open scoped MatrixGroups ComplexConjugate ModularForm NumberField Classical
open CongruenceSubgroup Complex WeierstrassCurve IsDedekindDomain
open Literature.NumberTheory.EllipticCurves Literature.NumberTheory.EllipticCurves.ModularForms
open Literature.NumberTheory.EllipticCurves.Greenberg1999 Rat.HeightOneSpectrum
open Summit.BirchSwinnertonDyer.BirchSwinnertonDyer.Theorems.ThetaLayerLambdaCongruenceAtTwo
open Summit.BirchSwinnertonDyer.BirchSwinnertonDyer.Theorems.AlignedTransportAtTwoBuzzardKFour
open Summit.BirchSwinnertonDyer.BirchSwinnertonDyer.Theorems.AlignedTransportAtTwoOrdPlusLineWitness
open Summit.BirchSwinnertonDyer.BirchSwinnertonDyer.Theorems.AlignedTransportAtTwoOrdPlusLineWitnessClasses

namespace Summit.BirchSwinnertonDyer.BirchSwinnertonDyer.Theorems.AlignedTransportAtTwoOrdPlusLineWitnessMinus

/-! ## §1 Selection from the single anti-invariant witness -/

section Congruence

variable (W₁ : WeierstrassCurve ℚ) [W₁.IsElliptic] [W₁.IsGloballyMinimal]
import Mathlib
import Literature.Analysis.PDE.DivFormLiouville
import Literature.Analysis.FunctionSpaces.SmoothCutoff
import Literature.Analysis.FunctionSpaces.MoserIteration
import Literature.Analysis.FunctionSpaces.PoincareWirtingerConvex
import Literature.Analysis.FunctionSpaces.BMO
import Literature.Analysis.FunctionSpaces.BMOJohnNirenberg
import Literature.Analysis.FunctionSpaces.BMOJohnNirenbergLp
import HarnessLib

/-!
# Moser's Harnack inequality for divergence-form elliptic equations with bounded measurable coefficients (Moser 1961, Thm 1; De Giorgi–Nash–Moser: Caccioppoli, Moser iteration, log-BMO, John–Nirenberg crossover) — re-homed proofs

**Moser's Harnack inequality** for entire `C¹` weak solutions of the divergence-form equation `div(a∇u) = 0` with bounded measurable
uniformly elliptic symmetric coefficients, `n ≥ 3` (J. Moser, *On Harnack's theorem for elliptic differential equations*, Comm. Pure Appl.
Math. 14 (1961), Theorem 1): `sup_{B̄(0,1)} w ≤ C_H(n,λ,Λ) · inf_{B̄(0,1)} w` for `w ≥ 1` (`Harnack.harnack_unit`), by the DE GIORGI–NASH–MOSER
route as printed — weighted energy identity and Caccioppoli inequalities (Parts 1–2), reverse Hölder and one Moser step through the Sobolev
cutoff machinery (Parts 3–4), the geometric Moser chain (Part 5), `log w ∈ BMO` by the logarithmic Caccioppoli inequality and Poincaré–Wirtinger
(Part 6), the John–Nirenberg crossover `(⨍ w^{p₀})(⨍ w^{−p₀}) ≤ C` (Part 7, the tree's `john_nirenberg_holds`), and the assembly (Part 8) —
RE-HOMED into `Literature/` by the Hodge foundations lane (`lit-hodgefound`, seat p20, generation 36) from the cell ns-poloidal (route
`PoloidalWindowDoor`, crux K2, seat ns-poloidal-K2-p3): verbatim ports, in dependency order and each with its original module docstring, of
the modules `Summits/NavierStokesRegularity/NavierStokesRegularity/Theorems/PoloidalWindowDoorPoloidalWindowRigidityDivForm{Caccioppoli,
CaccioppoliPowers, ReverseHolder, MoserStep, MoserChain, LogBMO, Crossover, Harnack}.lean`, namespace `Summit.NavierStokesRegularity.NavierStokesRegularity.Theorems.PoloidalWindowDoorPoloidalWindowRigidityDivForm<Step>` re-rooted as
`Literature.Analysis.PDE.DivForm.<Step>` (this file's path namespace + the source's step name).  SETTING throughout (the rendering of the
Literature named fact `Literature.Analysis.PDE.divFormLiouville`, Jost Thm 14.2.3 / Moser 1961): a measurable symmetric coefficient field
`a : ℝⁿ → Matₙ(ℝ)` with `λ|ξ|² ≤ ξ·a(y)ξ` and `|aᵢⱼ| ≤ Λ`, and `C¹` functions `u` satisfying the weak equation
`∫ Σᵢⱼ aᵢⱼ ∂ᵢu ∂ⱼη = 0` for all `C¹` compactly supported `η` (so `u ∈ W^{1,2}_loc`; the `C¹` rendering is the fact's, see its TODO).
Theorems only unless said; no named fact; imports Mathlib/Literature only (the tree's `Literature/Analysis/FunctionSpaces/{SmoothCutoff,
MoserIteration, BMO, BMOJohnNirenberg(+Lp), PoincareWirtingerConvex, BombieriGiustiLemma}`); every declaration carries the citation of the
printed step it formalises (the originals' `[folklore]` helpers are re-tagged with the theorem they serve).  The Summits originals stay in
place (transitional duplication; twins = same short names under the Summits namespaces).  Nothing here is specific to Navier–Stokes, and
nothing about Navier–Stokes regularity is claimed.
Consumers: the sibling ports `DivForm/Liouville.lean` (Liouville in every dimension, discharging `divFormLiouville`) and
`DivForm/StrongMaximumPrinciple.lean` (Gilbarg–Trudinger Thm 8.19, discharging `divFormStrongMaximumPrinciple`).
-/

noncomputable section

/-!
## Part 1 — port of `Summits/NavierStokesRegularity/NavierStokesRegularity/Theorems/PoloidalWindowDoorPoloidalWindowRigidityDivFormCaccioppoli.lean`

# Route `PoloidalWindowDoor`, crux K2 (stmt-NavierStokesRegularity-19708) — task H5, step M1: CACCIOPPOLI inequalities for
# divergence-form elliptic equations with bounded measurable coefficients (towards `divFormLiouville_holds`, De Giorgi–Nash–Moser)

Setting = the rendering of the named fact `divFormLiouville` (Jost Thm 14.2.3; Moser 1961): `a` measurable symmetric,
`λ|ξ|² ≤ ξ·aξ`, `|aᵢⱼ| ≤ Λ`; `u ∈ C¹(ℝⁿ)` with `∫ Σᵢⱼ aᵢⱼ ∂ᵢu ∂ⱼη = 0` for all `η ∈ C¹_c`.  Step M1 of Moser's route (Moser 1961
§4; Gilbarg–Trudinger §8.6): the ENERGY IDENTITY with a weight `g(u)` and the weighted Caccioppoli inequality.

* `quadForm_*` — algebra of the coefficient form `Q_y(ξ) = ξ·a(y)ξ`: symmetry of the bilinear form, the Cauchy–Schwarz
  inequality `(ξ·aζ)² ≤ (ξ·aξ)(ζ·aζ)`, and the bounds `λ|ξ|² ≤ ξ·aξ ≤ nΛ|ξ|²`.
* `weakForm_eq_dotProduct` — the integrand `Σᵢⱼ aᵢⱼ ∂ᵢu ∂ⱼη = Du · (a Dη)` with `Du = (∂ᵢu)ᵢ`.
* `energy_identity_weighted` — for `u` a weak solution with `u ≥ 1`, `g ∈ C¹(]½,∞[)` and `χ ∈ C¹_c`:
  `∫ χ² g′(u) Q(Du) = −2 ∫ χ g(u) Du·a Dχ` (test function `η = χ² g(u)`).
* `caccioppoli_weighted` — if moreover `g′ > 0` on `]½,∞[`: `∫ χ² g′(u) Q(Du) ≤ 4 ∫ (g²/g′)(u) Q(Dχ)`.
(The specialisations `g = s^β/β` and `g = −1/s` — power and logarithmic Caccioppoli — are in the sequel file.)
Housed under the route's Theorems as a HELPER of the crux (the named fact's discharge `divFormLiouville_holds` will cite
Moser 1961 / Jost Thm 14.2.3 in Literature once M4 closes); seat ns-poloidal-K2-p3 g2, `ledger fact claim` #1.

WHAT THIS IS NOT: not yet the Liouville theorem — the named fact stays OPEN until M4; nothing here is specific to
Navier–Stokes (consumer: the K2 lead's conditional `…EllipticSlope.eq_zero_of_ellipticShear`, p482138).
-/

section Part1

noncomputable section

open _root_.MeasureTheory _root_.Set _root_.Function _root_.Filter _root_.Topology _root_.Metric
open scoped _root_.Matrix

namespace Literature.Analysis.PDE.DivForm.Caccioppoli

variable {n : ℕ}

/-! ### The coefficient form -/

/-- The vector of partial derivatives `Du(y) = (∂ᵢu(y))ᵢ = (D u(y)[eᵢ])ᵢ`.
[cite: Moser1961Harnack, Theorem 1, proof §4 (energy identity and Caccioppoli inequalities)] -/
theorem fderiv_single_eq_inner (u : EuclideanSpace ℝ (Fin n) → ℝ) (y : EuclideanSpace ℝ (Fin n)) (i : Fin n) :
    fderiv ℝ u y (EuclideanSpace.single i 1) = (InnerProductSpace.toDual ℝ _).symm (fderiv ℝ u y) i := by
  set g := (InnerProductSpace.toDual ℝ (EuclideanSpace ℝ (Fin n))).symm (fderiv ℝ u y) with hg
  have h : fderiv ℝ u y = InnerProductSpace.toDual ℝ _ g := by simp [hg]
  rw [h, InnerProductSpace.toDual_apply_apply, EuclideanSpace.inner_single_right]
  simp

* * *

WHAT IS NEEDED: Please report every line among the entries that includes "symmetric".

TASK ANSWER:
uniformly elliptic symmetric coefficients, `n ≥ 3` (J. Moser, *On Harnack's theorem for elliptic differential equations*, Comm. Pure Appl.
Literature named fact `Literature.Analysis.PDE.divFormLiouville`, Jost Thm 14.2.3 / Moser 1961): a measurable symmetric coefficient field
Setting = the rendering of the named fact `divFormLiouville` (Jost Thm 14.2.3; Moser 1961): `a` measurable symmetric,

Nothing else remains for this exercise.